Estamos no Tempo da Quaresma. Para muitos, este é um tempo que não faz soar nada, não tem significado e até desconhecem o que representa. Para mim, faz-me lembrar os meus avós e o respeito que eles tinham por estes quarenta dias que medeiam a Quarta-feira de Cinzas e o Domingo de Ramos.
Até há umas décadas atrás, os 40 dias que antecediam a Páscoa tinham uma vivência muito mais profunda, que envolvia uma preparação interior individual, do que os dias do mês de dezembro. Com o passar do tempo, fomos transferindo para outra época do ano, neste caso aquela em que se celebra o nascimento de Cristo, as nossas energias e empenho. Em novembro, começamos a antecipar a festa do dia 25 de dezembro. A estranheza surge quando todos estão convidados para este aniversário, mas poucos são os que vão por adoração ao aniversariante. Um sinal dos tempos. Vão pelos comes e bebes e porque não querem ficar de fora, indiferentes à celebração, ao Menino que há mais de dois mil anos nasceu numa manjedoura e à Mensagem que trouxe consigo.
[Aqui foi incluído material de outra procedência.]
import Summits.CriticalPhenomena.SAWScalingLimit.Theorems.SAWTotalPositivityCriticalBubbleBoundKestenDefs

/-!
# Line `kesten-product-renewal-dictionary` (crux stmt-CriticalPhenomena-7117): the two-bridge cut — DEFINITIONS

Objects of the LEXICOGRAPHIC TWO-BRIDGE CUT of rooted critical polygons (stub A / `PolygonCut` of the line;
lead seat c1), on top of the line's shared `…KestenDefs.lean` (`Bridge`, `eUp`, `BridgePair`, …). An `n`-step
self-avoiding walk `ω : 0 → e₀` of `ℤ²` (`ω ∈ Zd.sawFun 2 n e₀`, `n ≥ 2`) closed up by the root edge `{e₀, 0}`
is a self-avoiding polygon with `n + 1` vertices, read here as the periodic vertex function `cyc n ω`.
With `B` its lexicographically lowest vertex (index `baseIdx`) and `A` its highest (index `apexIdx`, the top
vertex of the rightmost column), the cut consists of the two arcs from `B` to `A`:
`W₁ = (B - e₀) → B → B + e₀ → ⋯ → A` (`fstWalk`, leaving `B` horizontally, `arcLen + 1` steps) and `W₂`
with `W₂ + e₁ = (B - e₀ + e₁) → B + e₁ → ⋯ → A` (`sndWalk`, `coLen` steps), both translated by
`-(B - e₀)` (`shiftVec`); `rootPos` records where on the polygon, walked from `B`, the root edge sits.

This file only DEFINES these objects (all proofs — that `W₁`, `W₂` are bridges meeting only at the apex,
injectivity of `ω ↦ (W₁, W₂, rootPos)`, and the summation to `G_{x_c}(0,e₀) ≤ x_c + μ² Σ_h M₂(h)` — are in the
proof files `…KestenCutCycle/Walks/Map/Sum.lean`). Sources: the line card
`Cruxes/CriticalBubbleBound/Lines/kesten-product-renewal-dictionary.md` (stub A); N. Madras, G. Slade,
*The Self-Avoiding Walk* (1993), §1.1 and Definition 3.2.1 (walks and polygons), Definition 1.2.4 (bridges).
-/

noncomputable section

open Literature.Probability.LatticeModels
open Literature.Probability.RandomPlanarGeometry Literature.Probability.RandomPlanarGeometry.SAW
open scoped BigOperators
open Summit.CriticalPhenomena.SAWScalingLimit.Theorems.CriticalBubbleBound.Negative (e₀ adj_zero_e₀)

namespace Summit.CriticalPhenomena.SAWScalingLimit.Theorems.CriticalBubbleBound.Kesten.Cut

variable {n : ℕ} {ω : ℕ → Site 2}

/-! ## The rooted polygon as a periodic vertex function; its extreme vertices -/

/-- The cyclic vertex function of the rooted polygon of `ω`: `cyc n ω k = ω (k mod (n+1))` (period `n + 1`;
the step from index `n` to index `n + 1 ≡ 0` is the root edge `e₀ → 0`). [cite: MadrasSlade1993, Definition 3.2.1] -/
def cyc (n : ℕ) (ω : ℕ → Site 2) (k : ℕ) : Site 2 := ω (k % (n + 1))

/-- The lexicographic key (first coordinate, then second) of the `i`-th vertex. [folklore] -/
def key (ω : ℕ → Site 2) (i : ℕ) : ℤ ×ₗ ℤ := toLex (ω i 0, ω i 1)

/-- An index in `[0, n]` of the lexicographically LOWEST vertex `B` of `ω` (a minimiser of `key` over
`Finset.range (n+1)`, chosen once and for all). [folklore] -/
def baseIdx (n : ℕ) (ω : ℕ → Site 2) : ℕ :=
  Classical.choose (Finset.exists_min_image (Finset.range (n + 1)) (key ω) ⟨0, by simp⟩)

/-- An index in `[0, n]` of the lexicographically HIGHEST vertex `A` of `ω` (the top vertex of the rightmost
column). [folklore] -/
def apexIdx (n : ℕ) (ω : ℕ → Site 2) : ℕ :=
  Classical.choose (Finset.exists_max_image (Finset.range (n + 1)) (key ω) ⟨0, by simp⟩)

/-- The lowest vertex `B = ω (baseIdx n ω)`. [folklore] -/
def base (n : ℕ) (ω : ℕ → Site 2) : Site 2 := ω (baseIdx n ω)

/-- The highest vertex `A = ω (apexIdx n ω)`. [folklore] -/
def apex (n : ℕ) (ω : ℕ → Site 2) : Site 2 := ω (apexIdx n ω)

/-! ## Walking around the polygon from the lowest vertex -/

/-- The direction flag: `true` iff the cyclic successor of `B` is `B + e₀`. [folklore] -/
def dir (n : ℕ) (ω : ℕ → Site 2) : Bool := decide (cyc n ω (baseIdx n ω + 1) = base n ω + e₀)

/-- The index offset of `j` steps in direction `s` (`j ≤ n + 1`; `j` backward steps are `n + 1 - j` forward
steps modulo the period). [folklore] -/
def off (n : ℕ) (s : Bool) (j : ℕ) : ℕ := if s then j else n + 1 - j

/-- The index reached after `j` steps from `baseIdx` in direction `s`. [folklore] -/
def pos (n : ℕ) (ω : ℕ → Site 2) (s : Bool) (j : ℕ) : ℕ := baseIdx n ω + off n s j

/-- `ℓ` — the number of steps from `B` to `A` in direction `dir`. [folklore] -/
def arcLen (n : ℕ) (ω : ℕ → Site 2) : ℕ :=
  if dir n ω then (apexIdx n ω + (n + 1) - baseIdx n ω) % (n + 1)
  else (baseIdx n ω + (n + 1) - apexIdx n ω) % (n + 1)

/-- `ℓ' = n + 1 - ℓ` — the number of steps from `B` to `A` in the other direction. [folklore] -/
def coLen (n : ℕ) (ω : ℕ → Site 2) : ℕ := n + 1 - arcLen n ω

/-! ## The two walks of the cut and the root position -/

/-- The translation vector `T = B - e₀` (the start of `W₁` before translating to the origin). [folklore] -/
def shiftVec (n : ℕ) (ω : ℕ → Site 2) : Site 2 := base n ω - e₀

/-- `W₁ = (B - e₀) → B → B + e₀ → ⋯ → A`, translated by `-T`: an `(ℓ+1)`-step walk from `0`, frozen after.
[folklore] -/
def fstWalk (n : ℕ) (ω : ℕ → Site 2) (k : ℕ) : Site 2 :=
  if k = 0 then 0 else cyc n ω (pos n ω (dir n ω) (min k (arcLen n ω + 1) - 1)) - shiftVec n ω

/-- `W₂`, where `W₂ + e₁ = (B - e₀ + e₁) → B + e₁ → ⋯ → A` is the other arc, translated by `-T`: an
`ℓ'`-step walk from `0`, frozen after. [folklore] -/
def sndWalk (n : ℕ) (ω : ℕ → Site 2) (k : ℕ) : Site 2 :=
  if k = 0 then 0 else cyc n ω (pos n ω (!dir n ω) (min k (coLen n ω))) - shiftVec n ω - eUp

/-- The polygon vertex at chain position `j` (walking from `B` in direction `dir`). [folklore] -/
def vtx (n : ℕ) (ω : ℕ → Site 2) (j : ℕ) : Site 2 := cyc n ω (pos n ω (dir n ω) j)

/-- The SHAPE of the polygon read off two walks alone (no translation, no direction): chain position `j ≤ ℓ`
is `W₁ (j+1)`, position `ℓ < j ≤ n` is `W₂ (n+1-j) + e₁`, position `n + 1` is position `0`. [folklore] -/
def shape (W₁ W₂ : ℕ → Site 2) (ℓ n j : ℕ) : Site 2 :=
  if j ≤ ℓ then W₁ (j + 1) else if j ≤ n then W₂ (n + 1 - j) + eUp else W₁ 1

/-- `m` — the chain position at which the walk around the polygon enters the root edge `{e₀, 0}`:
`n - baseIdx` in direction `true` (the edge is then traversed `e₀ → 0`), `baseIdx` in direction `false`
(traversed `0 → e₀`). [folklore] -/
def rootPos (n : ℕ) (ω : ℕ → Site 2) : ℕ := if dir n ω then n - baseIdx n ω else baseIdx n ω

/-- Unfolding `cyc` (registered infrastructure sub-goal of the crux item carried by this definitions file).
[folklore] -/
theorem cyc_apply : ∀ (n : ℕ) (ω : ℕ → Site 2) (k : ℕ), cyc n ω k = ω (k % (n + 1)) := fun _ _ _ => rfl

end Summit.CriticalPhenomena.SAWScalingLimit.Theorems.CriticalBubbleBound.Kesten.Cut

end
Hoje valorizamos o exterior, as luzes, o barulho, as cores, o dia-a-dia, tudo o que é imediato. Mas sentimos falta de muito mais. Dentro de nós cresce uma inquietação que vem de um vazio crescente, acompanhada por uma voz em surdina que nos sussurra a todo o tempo que não cuidamos do que está para além do palpável. Chamemos-lhe energia, ou halo, ou outra palavra qualquer. Refiro-me ao nosso equilíbrio interior, à força que nos move quando tudo parece perdido; uma disciplina que vem de dentro, dando forma aos nossos filamentos internos, e que nos abastece de uma densidade robusta que transparece na nossa humanidade.
Não é à toa que somos consumidores ávidos de formações de coaching, procurando o desenvolvimento pessoal nas experiências dos outros, ao fazer uma importação direta do que o orador explica para uma sala cheia de pessoas, numa tentativa de acalmarmos a nossa voz interior que vai aumentando de volume.
O Tempo da Quaresma, como muitos se recordarão, é quando nos propomos a renunciar ao que mais gostamos por quarenta dias, ou nos entregamos às orações diárias, ou convocamos a nossa generosidade e bondade para servir quem mais precisa. A primeira vem de encontro à nossa autodisciplina e põe à prova a nossa capacidade de priorizar o essencial sobre o frívolo que se acumula nos nossos dias – um teste à nossa força interior, ao assumirmos um compromisso com nós próprios e no qual somos os únicos habilitados a julgar o nosso cumprimento; a segunda, é uma escolha do foro mais íntimo; a terceira escolha tem um carater altruísta, é a personificação da abnegação e da consciência material da realidade que nos circunda. A beleza destes propósitos, pela sua simplicidade, devia fascinar quem tenta, diariamente, impor um quadro de regras internas que favoreçam a consolidação de um crescimento interior, em dinâmica permanente.
Creio que, simplesmente, caiu em desuso esta prática, tal como o deixar de ir à missa, entre outras. Em Portugal, os católicos representam 88,7% da população total, correspondendo a 9,183 milhões de pessoas que se identificam com a Igreja Católica.
Quando ouvimos os muitos que falam sobre o catolicismo no nosso país, ficamos com a ideia de que quase que somos uma minoria. Estes números atestam exatamente o contrário, que somos a esmagadora maioria, reservados na nossa confissão. Tão reservados que nos chegamos a esquecer das práticas que nos foram passadas pelos nossos pais e avós. Praticantes? Não, mas isso não quer dizer que não comunguemos os mesmos princípios e valores cristãos e que, perante a adversidade, as nossas referências sejam as mais benévolas e exemplares.
Às vezes também me esqueço, mas, felizmente, já tenho quem me recorde do tempo em que estou: Tempo da Quaresma.